Simon D'Alfonso dari Pusat Keunggulan Nasional dalam Kesehatan Mental Pemuda di Melbourne, Australia, dan rekan-rekannya telah mengerjakan proyek Terapi Sosial Online Moderat (MOST). Model PALING sedang digunakan dengan orang-orang muda yang pulih dari psikosis dan depresi. Teknologi ini membantu menciptakan lingkungan terapeutik di mana anak muda belajar dan berinteraksi, serta mempraktekkan teknik terapeutik.

Sistem PALING memiliki beberapa bagian, termasuk bagian The Café di mana pengguna dapat berbagi pengalaman dan mendapatkan dukungan dan validasi dari anggota lain. Pengguna juga dapat mengajukan masalah di bagian Talk It Out di mana masalah dapat dipecahkan dalam grup. Atau, mereka dapat terlibat dalam tugas perilaku yang menggunakan perhatian dan welas asih dalam Do It! bagian situs.

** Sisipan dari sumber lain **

omit [Fintype ι₁] [Fintype ι₂] [DecidableEq ι₁] [DecidableEq ι₂] [InnerProductSpace ℂ E₁] [FiniteDimensional ℂ E₁]
  [InnerProductSpace ℂ E₂] [FiniteDimensional ℂ E₂] [NormedAddCommGroup E₁] [NormedAddCommGroup E₂] in
/-- `ord_z(ϑ₂ ∘ pr₂) = ord_{z₂}(ϑ₂)` on `V₁ × V₂`. [cite: Chirka1989, §1.5 (p. 10–11)] [cite: Fulton1998, §1.7 Prop. 1.7] -/
theorem _root_.Literature.Geometry.Kaehler.SCV.pointOrder_comp_snd_ofLp
    {V₁ V₂ : Type*} [NormedAddCommGroup V₁] [NormedSpace ℂ V₁] [NormedAddCommGroup V₂] [NormedSpace ℂ V₂]
    (f : V₂ → ℂ) (z : WithLp 2 (V₁ × V₂)) :
    SCV.pointOrder (fun w : WithLp 2 (V₁ × V₂) => f (ofLp w).2) z = SCV.pointOrder f (ofLp z).2 := by
  set P : WithLp 2 (V₁ × V₂) →L[ℂ] V₂ := (ContinuousLinearMap.snd ℂ V₁ V₂).comp
    (WithLp.prodContinuousLinearEquiv 2 ℂ V₁ V₂ : WithLp 2 (V₁ × V₂) →L[ℂ] (V₁ × V₂)) with hP
  have hPapply : ∀ w : WithLp 2 (V₁ × V₂), P w = (ofLp w).2 := fun w => rfl
  have hsurj : Surjective P := fun a => ⟨toLp 2 (0, a), by rw [hPapply]⟩
  have h1 := SCV.pointOrder_comp_clm_of_surjective P hsurj f z
  simp only [hPapply] at h1
  exact h1

variable {Φ₁ Φ₂}

include e₁ e₂ h₁ h₂ in
/-- **`mult_{π(z)}(pr₁^* D₁) = mult_{π₁(z₁)}(D₁)`** on `X₁ × X₂ = ComplexTorus (prodPeriodL2 Φ₁ Φ₂)` for
`D₁ ∈ |L(H₁, χ₁)|` (`pr₁^*(ϑ₁) = (ϑ₁ ∘ pr₁)`, A2-161). [cite: Fulton1998, §1.7 Prop. 1.7 and §1.10 Prop. 1.10 (a)] [cite: Lange2023AbelianVarietiesComplex, §2.1.6 Exercise (7) (p. 88)] -/
theorem divisorMultAt_fstPullbackChain_cover (hη₁ : IsNSForm Φ₁ η₁) (hχ₁ : IsSemicharacter Φ₁ η₁ χ₁)
    {D₁ : HolomorphicChain 𝓘(ℂ, E₁) (ComplexTorus Φ₁) d₁} (hD₁ : D₁ ∈ linearSystem Φ₁ d₁ η₁ χ₁)
    (z : WithLp 2 (E₁ × E₂)) :
    divisorMultAt (prodPeriodL2 Φ₁ Φ₂) (d₁ + d₂ + 1) (fstPullbackChain Φ₁ Φ₂ e₂ h₂ D₁)
        (cover (prodPeriodL2 Φ₁ Φ₂) z) =
      divisorMultAt Φ₁ d₁ D₁ (cover Φ₁ (ofLp z).1) := by
  obtain ⟨ϑ₁, hϑ₁, hϑ₁0, rfl⟩ := hD₁
  have hη : IsNSForm (prodPeriodL2 Φ₁ Φ₂)
      (pullbackForm (WithLp.prodContinuousLinearEquiv 2 ℂ E₁ E₂ : WithLp 2 (E₁ × E₂) →L[ℂ] (E₁ × E₂))
        (prodForm η₁ (0 : E₂ [⋀^Fin 2]→L[ℝ] ℝ))) :=
    hη₁.boxProdL2 Φ₁ Φ₂ (isNSForm_zero Φ₂)
  have hχ : IsSemicharacter (prodPeriodL2 Φ₁ Φ₂)
      (pullbackForm (WithLp.prodContinuousLinearEquiv 2 ℂ E₁ E₂ : WithLp 2 (E₁ × E₂) →L[ℂ] (E₁ × E₂))
        (prodForm η₁ (0 : E₂ [⋀^Fin 2]→L[ℝ] ℝ)))
      (fun m ↦ χ₁ (fun i ↦ m (Sum.inl i))) := by
    simpa using hχ₁.boxProdL2 Φ₁ Φ₂ (isSemicharacter_one Φ₂)
  rw [← divisorChain_comp_fst Φ₁ Φ₂ e₁ e₂ h₁ h₂ hη₁ hχ₁ hϑ₁ hϑ₁0,
    divisorMultAt_divisorChain_cover (finSumFinEquiv.symm.trans (e₁.sumCongr e₂)) (two_mul_add_eq'' h₁ h₂)
      hη hχ (comp_fst_mem_thetaFunctions Φ₁ Φ₂ hϑ₁) (comp_fst_ne_zero' hϑ₁0) z,
    divisorMultAt_divisorChain_cover e₁ h₁ hη₁ hχ₁ hϑ₁ hϑ₁0, SCV.pointOrder_comp_fst_ofLp]

include e₁ e₂ h₁ h₂ in
/-- **`mult_{π(z)}(pr₂^* D₂) = mult_{π₂(z₂)}(D₂)`.** [cite: Fulton1998, §1.7 Prop. 1.7 and §1.10 Prop. 1.10 (a)] [cite: Lange2023AbelianVarietiesComplex, §2.1.6 Exercise (7) (p. 88)] -/
theorem divisorMultAt_sndPullbackChain_cover (hη₂ : IsNSForm Φ₂ η₂) (hχ₂ : IsSemicharacter Φ₂ η₂ χ₂)
    {D₂ : HolomorphicChain 𝓘(ℂ, E₂) (ComplexTorus Φ₂) d₂} (hD₂ : D₂ ∈ linearSystem Φ₂ d₂ η₂ χ₂)
    (z : WithLp 2 (E₁ × E₂)) :
    divisorMultAt (prodPeriodL2 Φ₁ Φ₂) (d₁ + d₂ + 1) (sndPullbackChain Φ₁ Φ₂ e₁ h₁ D₂)
        (cover (prodPeriodL2 Φ₁ Φ₂) z) =
      divisorMultAt Φ₂ d₂ D₂ (cover Φ₂ (ofLp z).2) := by
  obtain ⟨ϑ₂, hϑ₂, hϑ₂0, rfl⟩ := hD₂
  have hη : IsNSForm (prodPeriodL2 Φ₁ Φ₂)
      (pullbackForm (WithLp.prodContinuousLinearEquiv 2 ℂ E₁ E₂ : WithLp 2 (E₁ × E₂) →L[ℂ] (E₁ × E₂))
        (prodForm (0 : E₁ [⋀^Fin 2]→L[ℝ] ℝ) η₂)) :=
    (isNSForm_zero Φ₁).boxProdL2 Φ₁ Φ₂ hη₂
  have hχ : IsSemicharacter (prodPeriodL2 Φ₁ Φ₂)
      (pullbackForm (WithLp.prodContinuousLinearEquiv 2 ℂ E₁ E₂ : WithLp 2 (E₁ × E₂) →L[ℂ] (E₁ × E₂))
        (prodForm (0 : E₁ [⋀^Fin 2]→L[ℝ] ℝ) η₂))
      (fun m ↦ χ₂ (fun j ↦ m (Sum.inr j))) := by
    simpa using (isSemicharacter_one Φ₁).boxProdL2 Φ₁ Φ₂ hχ₂
  rw [← divisorChain_comp_snd Φ₁ Φ₂ e₁ e₂ h₁ h₂ hη₂ hχ₂ hϑ₂ hϑ₂0,
    divisorMultAt_divisorChain_cover (finSumFinEquiv.symm.trans (e₁.sumCongr e₂)) (two_mul_add_eq'' h₁ h₂)
      hη hχ (comp_snd_mem_thetaFunctions Φ₁ Φ₂ hϑ₂) (comp_snd_ne_zero' hϑ₂0) z,
    divisorMultAt_divisorChain_cover e₂ h₂ hη₂ hχ₂ hϑ₂ hϑ₂0, SCV.pointOrder_comp_snd_ofLp]

include e₁ e₂ h₁ h₂ in
/-- **`mult_{π(z)}(pr₁^* D₁ + pr₂^* D₂) = mult_{π₁(z₁)}(D₁) + mult_{π₂(z₂)}(D₂)`** — the multiplicity of
the divisor `D₁ × X₂ + X₁ × D₂` (Lemma 5.1.1's `Θ₁ × X₂ + X₁ × D`, Exercise 2.1.6 (7)) at a point of the
product. [cite: Lange2023AbelianVarietiesComplex, §5.1 Lemma 5.1.1 and §2.1.6 Exercise (7) (p. 88)] [cite: Chirka1989, §1.5 (p. 11)] [cite: Fulton1998, §1.10 Prop. 1.10 (a)] -/
theorem divisorMultAt_fstPullbackChain_add_sndPullbackChain_cover (hη₁ : IsNSForm Φ₁ η₁)
    (hχ₁ : IsSemicharacter Φ₁ η₁ χ₁) (hη₂ : IsNSForm Φ₂ η₂) (hχ₂ : IsSemicharacter Φ₂ η₂ χ₂)
    {D₁ : HolomorphicChain 𝓘(ℂ, E₁) (ComplexTorus Φ₁) d₁} (hD₁ : D₁ ∈ linearSystem Φ₁ d₁ η₁ χ₁)
    {D₂ : HolomorphicChain 𝓘(ℂ, E₂) (ComplexTorus Φ₂) d₂} (hD₂ : D₂ ∈ linearSystem Φ₂ d₂ η₂ χ₂)
    (z : WithLp 2 (E₁ × E₂)) :
    divisorMultAt (prodPeriodL2 Φ₁ Φ₂) (d₁ + d₂ + 1)
        (fstPullbackChain Φ₁ Φ₂ e₂ h₂ D₁ + sndPullbackChain Φ₁ Φ₂ e₁ h₁ D₂) (cover (prodPeriodL2 Φ₁ Φ₂) z) =
      divisorMultAt Φ₁ d₁ D₁ (cover Φ₁ (ofLp z).1) + divisorMultAt Φ₂ d₂ D₂ (cover Φ₂ (ofLp z).2) := by
  have hηA : IsNSForm (prodPeriodL2 Φ₁ Φ₂)
      (pullbackForm (WithLp.prodContinuousLinearEquiv 2 ℂ E₁ E₂ : WithLp 2 (E₁ × E₂) →L[ℂ] (E₁ × E₂))
        (prodForm η₁ (0 : E₂ [⋀^Fin 2]→L[ℝ] ℝ))) :=
    hη₁.boxProdL2 Φ₁ Φ₂ (isNSForm_zero Φ₂)
  have hχA : IsSemicharacter (prodPeriodL2 Φ₁ Φ₂)
      (pullbackForm (WithLp.prodContinuousLinearEquiv 2 ℂ E₁ E₂ : WithLp 2 (E₁ × E₂) →L[ℂ] (E₁ × E₂))
        (prodForm η₁ (0 : E₂ [⋀^Fin 2]→L[ℝ] ℝ)))
      (fun m ↦ χ₁ (fun i ↦ m (Sum.inl i))) := by
    simpa using hχ₁.boxProdL2 Φ₁ Φ₂ (isSemicharacter_one Φ₂)
  have hηB : IsNSForm (prodPeriodL2 Φ₁ Φ₂)
      (pullbackForm (WithLp.prodContinuousLinearEquiv 2 ℂ E₁ E₂ : WithLp 2 (E₁ × E₂) →L[ℂ] (E₁ × E₂))
        (prodForm (0 : E₁ [⋀^Fin 2]→L[ℝ] ℝ) η₂)) :=
    (isNSForm_zero Φ₁).boxProdL2 Φ₁ Φ₂ hη₂
  have hχB : IsSemicharacter (prodPeriodL2 Φ₁ Φ₂)
      (pullbackForm (WithLp.prodContinuousLinearEquiv 2 ℂ E₁ E₂ : WithLp 2 (E₁ × E₂) →L[ℂ] (E₁ × E₂))
        (prodForm (0 : E₁ [⋀^Fin 2]→L[ℝ] ℝ) η₂))
      (fun m ↦ χ₂ (fun j ↦ m (Sum.inr j))) := by
    simpa using (isSemicharacter_one Φ₁).boxProdL2 Φ₁ Φ₂ hχ₂
  rw [divisorMultAt_add (finSumFinEquiv.symm.trans (e₁.sumCongr e₂)) (two_mul_add_eq'' h₁ h₂) hηA hχA hηB hχB
      (fstPullbackChain_mem_linearSystem Φ₁ Φ₂ e₁ e₂ h₁ h₂ hη₁ hχ₁ hD₁)
      (sndPullbackChain_mem_linearSystem Φ₁ Φ₂ e₁ e₂ h₁ h₂ hη₂ hχ₂ hD₂),
    divisorMultAt_fstPullbackChain_cover e₁ e₂ h₁ h₂ hη₁ hχ₁ hD₁,
    divisorMultAt_sndPullbackChain_cover e₁ e₂ h₁ h₂ hη₂ hχ₂ hD₂]

include e₁ e₂ h₁ h₂ in
/-- **`Sing(D₁ × X₂ + X₁ × D₂) = (|D₁| × |D₂|) ∪ (Sing D₁ × X₂) ∪ (X₁ × Sing D₂)`**, pointwise: the box
divisor has multiplicity `≥ 2` at `π(z₁, z₂)` iff `D₁` has multiplicity `≥ 2` at `π₁ z₁`, or `D₂` at
`π₂ z₂`, or `π₁ z₁ ∈ |D₁|` and `π₂ z₂ ∈ |D₂|` — for a decomposable p.p.a.v. `Θ = Θ₁ × X₂ + X₁ × Θ₂` is
singular along `Θ₁ × Θ₂` ("`𝒜_g^{dec} ⊂ N_{g−2,g}`"). [cite: Grushevsky2012SchottkyProblem, §5 (p. 11)] [cite: Lange2023AbelianVarietiesComplex, §5.1 Lemma 5.1.1] [cite: Chirka1989, §1.5 (p. 11)] -/
theorem two_le_divisorMultAt_boxProd_iff (hη₁ : IsNSForm Φ₁ η₁) (hχ₁ : IsSemicharacter Φ₁ η₁ χ₁)
    (hη₂ : IsNSForm Φ₂ η₂) (hχ₂ : IsSemicharacter Φ₂ η₂ χ₂)
    {D₁ : HolomorphicChain 𝓘(ℂ, E₁) (ComplexTorus Φ₁) d₁} (hD₁ : D₁ ∈ linearSystem Φ₁ d₁ η₁ χ₁)
    {D₂ : HolomorphicChain 𝓘(ℂ, E₂) (ComplexTorus Φ₂) d₂} (hD₂ : D₂ ∈ linearSystem Φ₂ d₂ η₂ χ₂)
    (z : WithLp 2 (E₁ × E₂)) :
    2 ≤ divisorMultAt (prodPeriodL2 Φ₁ Φ₂) (d₁ + d₂ + 1)
        (fstPullbackChain Φ₁ Φ₂ e₂ h₂ D₁ + sndPullbackChain Φ₁ Φ₂ e₁ h₁ D₂) (cover (prodPeriodL2 Φ₁ Φ₂) z) ↔
      2 ≤ divisorMultAt Φ₁ d₁ D₁ (cover Φ₁ (ofLp z).1) ∨ 2 ≤ divisorMultAt Φ₂ d₂ D₂ (cover Φ₂ (ofLp z).2) ∨
        (cover Φ₁ (ofLp z).1 ∈ D₁.support ∧ cover Φ₂ (ofLp z).2 ∈ D₂.support) := by
  rw [divisorMultAt_fstPullbackChain_add_sndPullbackChain_cover e₁ e₂ h₁ h₂ hη₁ hχ₁ hη₂ hχ₂ hD₁ hD₂,
    two_le_add_iff, one_le_divisorMultAt_iff e₁ h₁ hη₁ hχ₁ hD₁, one_le_divisorMultAt_iff e₂ h₂ hη₂ hχ₂ hD₂]

include e₁ e₂ h₁ h₂ in
/-- **`|D₁| × |D₂| ⊆ Sing(D₁ × X₂ + X₁ × D₂)`**: at a point over `|D₁| × |D₂|` the box divisor has
multiplicity `≥ 2` (`Θ₁ × Θ₂ ⊆ Sing Θ` for a product of principally polarised abelian varieties).
[cite: Grushevsky2012SchottkyProblem, §5 (p. 11: "`𝒜_g^{dec} ⊂ N_{g−2,g}`")] [cite: Lange2023AbelianVarietiesComplex, §5.1 Lemma 5.1.1] -/
theorem two_le_divisorMultAt_boxProd_of_mem_support (hη₁ : IsNSForm Φ₁ η₁) (hχ₁ : IsSemicharacter Φ₁ η₁ χ₁)
    (hη₂ : IsNSForm Φ₂ η₂) (hχ₂ : IsSemicharacter Φ₂ η₂ χ₂)
    {D₁ : HolomorphicChain 𝓘(ℂ, E₁) (ComplexTorus Φ₁) d₁} (hD₁ : D₁ ∈ linearSystem Φ₁ d₁ η₁ χ₁)
    {D₂ : HolomorphicChain 𝓘(ℂ, E₂) (ComplexTorus Φ₂) d₂} (hD₂ : D₂ ∈ linearSystem Φ₂ d₂ η₂ χ₂)
    {z : WithLp 2 (E₁ × E₂)} (hz₁ : cover Φ₁ (ofLp z).1 ∈ D₁.support) (hz₂ : cover Φ₂ (ofLp z).2 ∈ D₂.support) :
    2 ≤ divisorMultAt (prodPeriodL2 Φ₁ Φ₂) (d₁ + d₂ + 1)
        (fstPullbackChain Φ₁ Φ₂ e₂ h₂ D₁ + sndPullbackChain Φ₁ Φ₂ e₁ h₁ D₂) (cover (prodPeriodL2 Φ₁ Φ₂) z) :=
  (two_le_divisorMultAt_boxProd_iff e₁ e₂ h₁ h₂ hη₁ hχ₁ hη₂ hχ₂ hD₁ hD₂ z).2 (Or.inr (Or.inr ⟨hz₁, hz₂⟩))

MOST telah digunakan dalam serangkaian uji coba penelitian dan dievaluasi sebagai alat kesehatan mental yang layak. Saat ini, program ini difasilitasi oleh moderator manusia. Namun, perancang sistem berencana untuk akhirnya menggantikan manusia dengan solusi AI yang inovatif. Konten pengguna sedang dianalisis sehingga di masa depan terapi individual mungkin ditawarkan.

Tim D'Alfonso juga ingin terhubung dengan sistem lain dan memberikan notifikasi seluler yang sesuai. Misalnya, jika serangan kecemasan terdeteksi oleh sensor pergelangan tangan pengguna, MOST dapat segera menawarkan masukan terapi secara individual.

Penasihat Virtual untuk Mengurangi Stres Siswa

Inovasi kesehatan mental AI lainnya, yang ditujukan untuk kaum muda, telah dikembangkan oleh kelompok ilmuwan multidisipliner dari Australia dan Cina. Mereka telah menguji coba penasihat virtual baru untuk mahasiswa.

Manolya Kavakli, profesor di Macquarie University di Sydney, memimpin proyek ini yang bertujuan untuk membantu siswa mengembangkan teknik mengatasi masalah yang lebih baik, khususnya sehubungan dengan stres ujian. Ujian sering memberikan tekanan luar biasa pada orang muda, yang dapat memiliki implikasi kesehatan yang negatif seperti depresi, insomnia dan bunuh diri. Ketika terkena stres yang berlebihan, konseling yang tepat waktu dapat menjadi keharusan untuk menjaga kesehatan.

Kavakli dan rekan mengusulkan pendamping virtual yang dapat tersedia untuk memberikan dukungan. Berdasarkan tes awal, kelompok percaya bahwa agen percakapan yang mereka kembangkan bisa sangat berguna selama periode ujian yang sibuk. Penasihat virtual meniru seorang psikolog dan menawarkan saran dan dukungan dengan manajemen stres.

Selama studi percontohan mereka, peneliti juga ingin menetapkan bagaimana merancang terapis virtual sehingga lebih baik diterima oleh pengguna. Mereka menemukan, misalnya, bahwa suara penasehat virtual pria dianggap lebih kredibel dan menyenangkan. Suara perempuan, di sisi lain, dinilai lebih jelas, lebih kompeten, dan lebih dinamis. Ini bisa memiliki implikasi menarik mengenai AI untuk kesehatan mental di masa depan — mengembangkan persona yang berbeda untuk memaksimalkan efek pengobatan pada pengguna akhir.

> Sumber:

> D'Alfonso S., Santesteban-Echarri O., Rice S., dkk. Terapi Sosial Buatan Inteligensi Buatan untuk Kesehatan Mental Pemuda. Frontiers in Psychology, 2017; 8: 796.

> Fitzpatrick KK, Darcy A, Vierhile M. Memberikan Terapi Perilaku Kognitif kepada Dewasa Muda Dengan Gejala Depresi dan Kecemasan Menggunakan Agen Percakapan Sepenuhnya Otomatis (Woebot): Uji Coba Terkontrol Secara Acak. JMIR Mental Health 2017; 4 (2): e19

> Kavakli M, Li M, Rudra T. Menuju Pengembangan Penasihat Virtual untuk Mengatasi Stres Ujian Siswa. Jurnal Desain Terpadu & Sains Proses , 2012; 16 (1): 5

> Penambang A, Milstein A, Hancock J. Berbicara kepada Mesin Tentang Masalah Kesehatan Mental Pribadi. Jama , 2017; 318 (13): 1217-1218.

> Roehrig C. Gangguan mental ada di daftar kondisi paling mahal di Amerika Serikat: $ 201 Miliar. Urusan Kesehatan , 2016; 35 (6): 1130-1135.

> Slater M, Antley A, Sanchez-Vives M, dkk. Sebuah Reprise Virtual dari Eksperimen Kepatuhan Stanley Milgram. Plos One , 2006; 1 (1).